Imaginando esse jovem Godard que tem então a sua primeira chance para reproduzir esse sonho na vida – como ver que essa paixão com que sonhava, afinal, tem também de se aplicar à vida material e concreta para poder existir -, imagino também a sua angústia. Como replicar o sonho na realidade? Como evitar a frustração de não vê-lo à altura desse primeiro sentimento que o levou a ele?
Esse é o desafio constante que temos nas nossas vidas. E porque o cinema vem dela, foge dela e regressa a ela para enriquecê-la ainda mais (é esse o movimento perpétuo), Godard sabe que, mergulhado nele, o filme fará também a sua viagem natural, porque é vida, e recorrerá à ficção para existir, porque é cinema. Godard espera apenas entrar nesse filme com todos os seus sentimentos, tanto os de felicidade como os de terrível angústia. E quando começa o primeiro dia em que se dedica à sua filmagem, o jovem realizador escreve ao produtor:
“É segunda-feira, caro Georges de Beauregard. É quase dia. A partida de cartas vai começar. Espero que ela lhe traga bastante dinheiro [oseille], uma palavra encantadora que já não se usa o suficiente. Queria agradecê-lo por confiar em mim. Peço-lhe desde já desculpa se, por acaso, estiver de mau humor no mês que se avizinha. Espero que o nosso filme seja de uma bela simplicidade, ou de uma simples beleza. Tenho muito medo. Estou muito emocionado. Está tudo bem. Escrevo-lho quase como se escrevesse aos meus pais e entrego-lhe, como na primeira jogada da partida que agora começa, a seguinte divisa de Guillaume Apollinaire: Tout terriblement, JLG.”

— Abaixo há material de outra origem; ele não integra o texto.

import Literature.NumberTheory.EllipticCurves.MasserWustholzSurjectivityProofs
import Literature.NumberTheory.EllipticCurves.MasserWustholzSubfieldReductionProofs
import Literature.NumberTheory.EllipticCurves.MasserWustholzTwistBoundProofs
import Literature.NumberTheory.GaloisRepresentations.SerreTorusNormalizerGL2Fp
import Literature.NumberTheory.GaloisRepresentations.CartanNormalizerSignElement
import HarnessLib

/-!
# Masser–Wüstholz 1993, Theorem (b) over `ℚ`, from Mazur's theorem and Gaudron–Rémond's
# isogeny theorem for pairs (the named fact `masserWustholz_surjective_modEll` reduced to the
# named facts `mazur_isogeny_irreducible` and `GaudronRemond2023_torsionHom_ellipticPair`)

Topic `NumberTheory/EllipticCurves`; theorems only (no definitions, no named facts).  The named
fact `Literature.NumberTheory.EllipticCurves.masserWustholz_surjective_modEll` (D. Masser,
G. Wüstholz, Bull. LMS 25 (1993), Theorem (b) at `k = ℚ`: absolute `c, γ` with `ρ̄_{E,ℓ}` onto
for every non-CM `E/ℚ` and every prime `ℓ > c max(1, h_F(E))^γ`) is proved here **from** two
named facts of the tree, both unproved there: Mazur's theorem (`mazur_isogeny_irreducible`,
B. Mazur, Invent. Math. 44 (1978), Thm. 1) in the role of Lemma 3.1 over `ℚ` (no rational
`ℓ`-isogeny for `ℓ > 163`), and Gaudron–Rémond's bound for torsion-sharing non-isogenous pairs
(`Literature.NumberTheory.DiophantineGeometry.GaudronRemond2023_torsionHom_ellipticPair`,
Mém. SMF 176 (2023), Thm. 1.5 (1) + 1.8) in the role of Lemma 3.2, through the twisting argument of
Serre 1972 §4.2 c) (`MasserWustholzTwistBoundProofs`) and the group theory of §4 in normaliser
form (`Serre1972.ker_det_le_of_forall_le_normalizer_imp_le`): the exponent obtained is `γ = 4`.

* `exists_resGalOfEmb_eq` — the restriction `Γ_F → Γ_ℚ` along an `F`-linear `ι : ℚ̄ → F̄` is
  onto `Gal(ℚ̄/F)` (for `F ⊂ ℚ̄` finite over the base).
* `addAut_frame_symm_sign` — the automorphism `Φ⁻¹(M)` of `E[ℓ]` commutes with `σ` when
  `M Φ(ρ̄σ) M⁻¹ = Φ(ρ̄σ)` and anticommutes when `M Φ(ρ̄σ) M⁻¹ = -Φ(ρ̄σ)`.
* `hasSurjectiveModNGaloisRep_of_irreducible_of_twistBound` — **Theorem (b) over `ℚ` for one
  prime** `ℓ > C₁ max(1, h_F(E))⁴`, `C₁ = (241 (4e)⁸ 4⁵ · 60 · 60)⁴`, given irreducibility of
  `E[ℓ]` and the Gaudron–Rémond fact: by the normaliser-form `SL₂`-criterion it suffices to
  refute a subgroup `U = Gal(ℚ̄/F) ≤ Γ_ℚ` of index `≤ 60` with `ρ̄(U) ⊆ N(C)`, `⊄ C`; over the
  number field `F` (`[F:ℚ] ≤ 60`), with `M ∈ C` from `Serre1972.exists_mem_forall_conj_eq_of_le_normalizer`
  transported to `E_F[ℓ]`, `MasserWustholz1993.prime_le_of_addEquiv_sign` bounds `ℓ`.
* `masserWustholz_surjective_modEll_of_mazur_of_gaudronRemond` — **the named fact from the two
  named facts**, with `c = max(163, C₁)`, `γ = 4`.

## References

* [MasserWustholzBLMS1993] D. Masser, G. Wüstholz, Bull. LMS 25 (1993) 247–254, Theorem, §4.
* [Mazur1978] B. Mazur, Invent. Math. 44 (1978), Thm. 1.
* [GaudronRemond2023] É. Gaudron, G. Rémond, Mém. SMF 176 (2023), Thm. 1.5 (1), Thm. 1.8.
* [Serre1972] J.-P. Serre, Invent. Math. 15 (1972), §2.2, §2.6, §4.2 c), §5.2 (iii)–(iv).
-/

noncomputable section

open scoped Classical MatrixGroups

namespace Literature.NumberTheory.EllipticCurves.MasserWustholz1993

open _root_.WeierstrassCurve Field IntermediateField _root_.Matrix
  Literature.NumberTheory.GaloisRepresentations Literature.NumberTheory.GaloisRepresentations.Serre1972
  Literature.NumberTheory.DiophantineGeometry

/-! ### The restriction `Γ_F → Γ_K` along an `F`-linear `ι` is onto `Gal(K̄/F)` -/

/-- For an intermediate field `F` of `K̄/K`, finite over `K`, and a `K`-embedding `ι : K̄ → F̄`
which is `F`-linear on `F ⊂ K̄`, every `σ ∈ Gal(K̄/F)` is the restriction along `ι` of some
`τ ∈ Γ_F` (namely `ι σ ι⁻¹`, `ι` being bijective: `algEquivOfEmb`); cf. the tree's
`galSubgroupClosure_le_range_resGal`. [folklore] -/
theorem exists_resGalOfEmb_eq {K : Type} [Field K] (F : IntermediateField K (AlgebraicClosure K))
    [FiniteDimensional K F] (ι : AlgebraicClosure K →ₐ[K] AlgebraicClosure F)
    (hι : ∀ x : F, ι (x : AlgebraicClosure K) = algebraMap F (AlgebraicClosure F) x)
    (σ : absoluteGaloisGroup K) (hσ : ∀ x ∈ F, σ • x = x) :
    ∃ τ : absoluteGaloisGroup F, resGalOfEmb ι τ = σ := by
  let e : AlgebraicClosure K ≃ₐ[K] AlgebraicClosure F := algEquivOfEmb F ι
  let σ' : AlgebraicClosure K ≃ₐ[K] AlgebraicClosure K := σ
  let r : AlgebraicClosure F ≃+* AlgebraicClosure F :=
    (e.symm.toRingEquiv.trans σ'.toRingEquiv).trans e.toRingEquiv
  have hr : ∀ z, r z = e (σ' (e.symm z)) := fun z ↦ rfl
  have he : ∀ z, e z = ι z := fun z ↦ rfl
  have hrF : ∀ x : F, r (algebraMap F (AlgebraicClosure F) x) =
      algebraMap F (AlgebraicClosure F) x := by
    intro x
    rw [hr]
    have h1 : e.symm (algebraMap F (AlgebraicClosure F) x) = (x : AlgebraicClosure K) := by
      rw [AlgEquiv.symm_apply_eq, he]
      exact (hι x).symm
    rw [h1]
    have h2 : σ' (x : AlgebraicClosure K) = x := hσ x x.2
    rw [h2, he]
    exact hι x
  let τ : AlgebraicClosure F ≃ₐ[F] AlgebraicClosure F := AlgEquiv.ofRingEquiv (f := r) hrF
  refine ⟨τ, ?_⟩
  apply AlgEquiv.ext
  intro z
  apply ι.injective
  change ι ((show AlgebraicClosure K ≃ₐ[K] AlgebraicClosure K from resGalAuxOfEmb ι τ) z) =
    ι (σ' z)
  rw [apply_resGalAuxOfEmb_apply]
  change r (ι z) = ι (σ' z)
  rw [hr]
  have h2 : e.symm (ι z) = z := by
    rw [← he]
    exact e.symm_apply_apply z
  rw [h2]
  rfl

/-- **The fixed field of an open subgroup** (as in `exists_intermediateField_of_isOpen`, with the
membership criterion in both directions): for `K` perfect and `U ≤ Γ_K` open there is a finite
`F/K` inside `K̄` with `[F : K] = (Γ_K : U)` and `U = Gal(K̄/F)`. [folklore] -/
theorem exists_intermediateField_mem_iff (K : Type) [Field K] [PerfectField K]
    (U : Subgroup (absoluteGaloisGroup K)) (hU : IsOpen (U : Set (absoluteGaloisGroup K))) :
    ∃ F : IntermediateField K (AlgebraicClosure K), FiniteDimensional K F ∧
      Module.finrank K F = U.index ∧
      ∀ σ : absoluteGaloisGroup K, σ ∈ U ↔ ∀ x ∈ F, σ • x = x := by
  haveI : IsGalois K (AlgebraicClosure K) := {}
  let Uc : ClosedSubgroup (AlgebraicClosure K ≃ₐ[K] AlgebraicClosure K) :=
    ⟨U, U.isClosed_of_isOpen hU⟩
  have hfix : (fixedField (Uc : Subgroup (AlgebraicClosure K ≃ₐ[K] AlgebraicClosure K))).fixingSubgroup
      = U := InfiniteGalois.fixingSubgroup_fixedField Uc
  refine ⟨fixedField (Uc : Subgroup (AlgebraicClosure K ≃ₐ[K] AlgebraicClosure K)),
    by rw [← InfiniteGalois.isOpen_iff_finite, hfix]; exact hU,
    by rw [IntermediateField.finrank_eq_fixingSubgroup_index, hfix]; rfl, fun σ ↦ ⟨fun hσ ↦ ?_, fun hσ ↦ ?_⟩⟩
  · have hmem : absoluteGaloisGroup.toAlgEquiv K σ ∈ (fixedField
        (Uc : Subgroup (AlgebraicClosure K ≃ₐ[K] AlgebraicClosure K))).fixingSubgroup := by
      rw [hfix]; exact hσ
    exact (IntermediateField.mem_fixingSubgroup_iff _ _).mp hmem
  · have hmem : absoluteGaloisGroup.toAlgEquiv K σ ∈ (fixedField
        (Uc : Subgroup (AlgebraicClosure K ≃ₐ[K] AlgebraicClosure K))).fixingSubgroup :=
      (IntermediateField.mem_fixingSubgroup_iff _ _).mpr hσ
    rw [hfix] at hmem
    exact hmem

/-- **Transport of `E[n]` to `E_F[n]` along the restriction `Γ_F → Gal(K̄/F) ≤ Γ_K`.**  For a
finite `F/K` inside `K̄` there are a continuous `r : Γ_F → Γ_K`, fixing `F` and onto
`Gal(K̄/F)`, and an additive isomorphism `θ : E[n] ≃+ E_F[n]` with `θ(r(τ) P) = τ θ(P)`: `r` is
the restriction along an `F`-linear `ι : K̄ → F̄` (`exists_algHom_algebraicClosure_extending`,
`resGalOfEmb`, `exists_resGalOfEmb_eq`) and `θ` the map on points along `ι` (`pointsMapOfEmb`,
bijective, then `localPointsEquivGeomPoints`), restricted to `n`-torsion. [folklore] -/
theorem exists_resGal_torsion_transport (K : Type) [Field K] (W : WeierstrassCurve K)
    (F : IntermediateField K (AlgebraicClosure K)) [FiniteDimensional K F] (n : ℤ) :
    ∃ (r : absoluteGaloisGroup F →ₜ* absoluteGaloisGroup K)
      (θ : geomTorsion W n ≃+ geomTorsion (W.baseChange F) n),
      (∀ τ : absoluteGaloisGroup F, ∀ x ∈ F, r τ • x = x) ∧
      (∀ σ : absoluteGaloisGroup K, (∀ x ∈ F, σ • x = x) → ∃ τ, r τ = σ) ∧
      (∀ (τ : absoluteGaloisGroup F) (P : geomTorsion W n), θ (r τ • P) = τ • θ P) ∧
      ∀ (τ : absoluteGaloisGroup F) (Q : geomTorsion (W.baseChange F) n),
        θ.symm (τ • Q) = r τ • θ.symm Q := by
  obtain ⟨ι, hι⟩ := exists_algHom_algebraicClosure_extending K F
  set T : geomPoints W →+ geomPoints (W.baseChange F) :=
    (localPointsEquivGeomPoints W F).toAddMonoidHom.comp (pointsMapOfEmb W ι) with hT
  have hTsmul : ∀ (τ : absoluteGaloisGroup F) (P : geomPoints W),
      T (resGalOfEmb ι τ • P) = τ • T P := fun τ P ↦ by
    change localPointsEquivGeomPoints W F (pointsMapOfEmb W ι _) =
      τ • localPointsEquivGeomPoints W F (pointsMapOfEmb W ι P)
    rw [pointsMapOfEmb_smul, localPointsEquivGeomPoints_smul]
  have hTbij : Function.Bijective T :=
    (localPointsEquivGeomPoints W F).bijective.comp (pointsMapOfEmb_bijective F W ι)
  set θ : geomTorsion W n ≃+ geomTorsion (W.baseChange F) n :=
    torsionByCongr (AddEquiv.ofBijective T hTbij) n with hθdef
  have hθ : ∀ (τ : absoluteGaloisGroup F) (P : geomTorsion W n),
      θ (resGalOfEmb ι τ • P) = τ • θ P := fun τ P ↦ Subtype.ext (hTsmul τ P)
  refine ⟨resGalOfEmb ι, θ, fun τ x hx ↦ ?_, fun σ hσ ↦ exists_resGalOfEmb_eq F ι hι σ hσ, hθ,
    fun τ Q ↦ ?_⟩
  · refine ι.injective ((apply_resGalAuxOfEmb_apply ι τ x).trans ?_)
    have hx' : ι x = algebraMap F (AlgebraicClosure F) ⟨x, hx⟩ := hι ⟨x, hx⟩
    rw [hx']
    exact (AlgEquiv.commutes (absoluteGaloisGroup.toAlgEquiv F τ) ⟨x, hx⟩).trans hx'.symm
  · apply θ.injective
    rw [AddEquiv.apply_symm_apply, hθ, AddEquiv.apply_symm_apply]

/-! ### The automorphism `Φ⁻¹(M)` of `E[ℓ]` and its commutation sign with `Γ` -/

/-- Given an additive frame `e : E[ℓ] ≃+ 𝔽_ℓ²` and the corresponding `Φ : Aut(E[ℓ]) ≅ GL₂(𝔽_ℓ)`
(`e (g x) = Φ(g) e(x)`), the automorphism `A = Φ⁻¹(M)` of `E[ℓ]` satisfies `A(σP) = σ A(P)`
when `M Φ(ρ̄σ) M⁻¹ = Φ(ρ̄σ)`, and `A(σP) = -σ A(P)` when `M Φ(ρ̄σ) M⁻¹ = -Φ(ρ̄σ)`.
[folklore] -/
theorem addAut_frame_symm_sign {K : Type} [Field K] (W : WeierstrassCurve K) (ℓ : ℕ)
    [Fact ℓ.Prime] (e : geomTorsion W ℓ ≃+ (Fin 2 → ZMod ℓ))
    (Φ : Multiplicative (AddAut (geomTorsion W ℓ)) ≃* GL (Fin 2) (ZMod ℓ))
    (he : ∀ (g : Multiplicative (AddAut (geomTorsion W ℓ))) (x : geomTorsion W ℓ),
      e (Multiplicative.toAdd g x) =
        Matrix.mulVec ((Φ g : GL (Fin 2) (ZMod ℓ)) : Matrix (Fin 2) (Fin 2) (ZMod ℓ)) (e x))
    (M : GL (Fin 2) (ZMod ℓ)) (σ : absoluteGaloisGroup K) :
    (M * Φ (galoisRepTorsion W ℓ σ) * M⁻¹ = Φ (galoisRepTorsion W ℓ σ) →
        ∀ P : geomTorsion W ℓ,
          Multiplicative.toAdd (Φ.symm M) (σ • P) = σ • Multiplicative.toAdd (Φ.symm M) P) ∧
      (M * Φ (galoisRepTorsion W ℓ σ) * M⁻¹ = -Φ (galoisRepTorsion W ℓ σ) →
        ∀ P : geomTorsion W ℓ,
          Multiplicative.toAdd (Φ.symm M) (σ • P) = -(σ • Multiplicative.toAdd (Φ.symm M) P)) := by
  have h₁ : ∀ P : geomTorsion W ℓ, e (Multiplicative.toAdd (Φ.symm M) (σ • P)) =
      Matrix.mulVec ((M * Φ (galoisRepTorsion W ℓ σ) : GL (Fin 2) (ZMod ℓ)) :
        Matrix (Fin 2) (Fin 2) (ZMod ℓ)) (e P) := by
    intro P
    have := he (Φ.symm M * galoisRepTorsion W ℓ σ) P
    rw [toAdd_mul, AddAut.add_apply, galoisRepTorsion_apply, Φ.map_mul,
      MulEquiv.apply_symm_apply] at this
    exact this
  have h₂ : ∀ P : geomTorsion W ℓ, e (σ • Multiplicative.toAdd (Φ.symm M) P) =
      Matrix.mulVec ((Φ (galoisRepTorsion W ℓ σ) * M : GL (Fin 2) (ZMod ℓ)) :
        Matrix (Fin 2) (Fin 2) (ZMod ℓ)) (e P) := by
    intro P
    have := he (galoisRepTorsion W ℓ σ * Φ.symm M) P
    rw [toAdd_mul, AddAut.add_apply, galoisRepTorsion_apply, Φ.map_mul,
      MulEquiv.apply_symm_apply] at this
    exact this
  refine ⟨fun hc P ↦ e.injective ?_, fun ha P ↦ e.injective ?_⟩
  · have hc' : M * Φ (galoisRepTorsion W ℓ σ) = Φ (galoisRepTorsion W ℓ σ) * M :=
      mul_inv_eq_iff_eq_mul.mp hc
    rw [h₁, h₂, hc']
  · have ha' : M * Φ (galoisRepTorsion W ℓ σ) = -(Φ (galoisRepTorsion W ℓ σ) * M) := by
      rw [← neg_mul]; exact mul_inv_eq_iff_eq_mul.mp ha
    rw [h₁, map_neg, h₂, ha', Units.val_neg, Matrix.neg_mulVec]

O ano que agora se avizinha será, com certeza, cheio de tudo – esse tudo que nenhum de nós pode prever. A única coisa que podemos fazer, tal como na entrada dessa filmagem para um filme que irá existir (e que ainda não vimos), é ser tout terriblement. Tenho muito medo. Estou muito emocionado. Está tudo bem. Ou como escrevia ainda Truffaut a Jean Cocteau, um pai espiritual (que olhar mais bonito existiu do que o olhar de Cocteau?), quando o convidava para apresentar um filme no seu recém-criado cineclube, esperando a sua resposta “avec un peu d’angoisse et beaucoup d’espoir”. Assim espero tudo aquilo que vier no próximo ano, assim o desejo para todos os que buscam esse belo olhar e desejem encontrar a vida nele.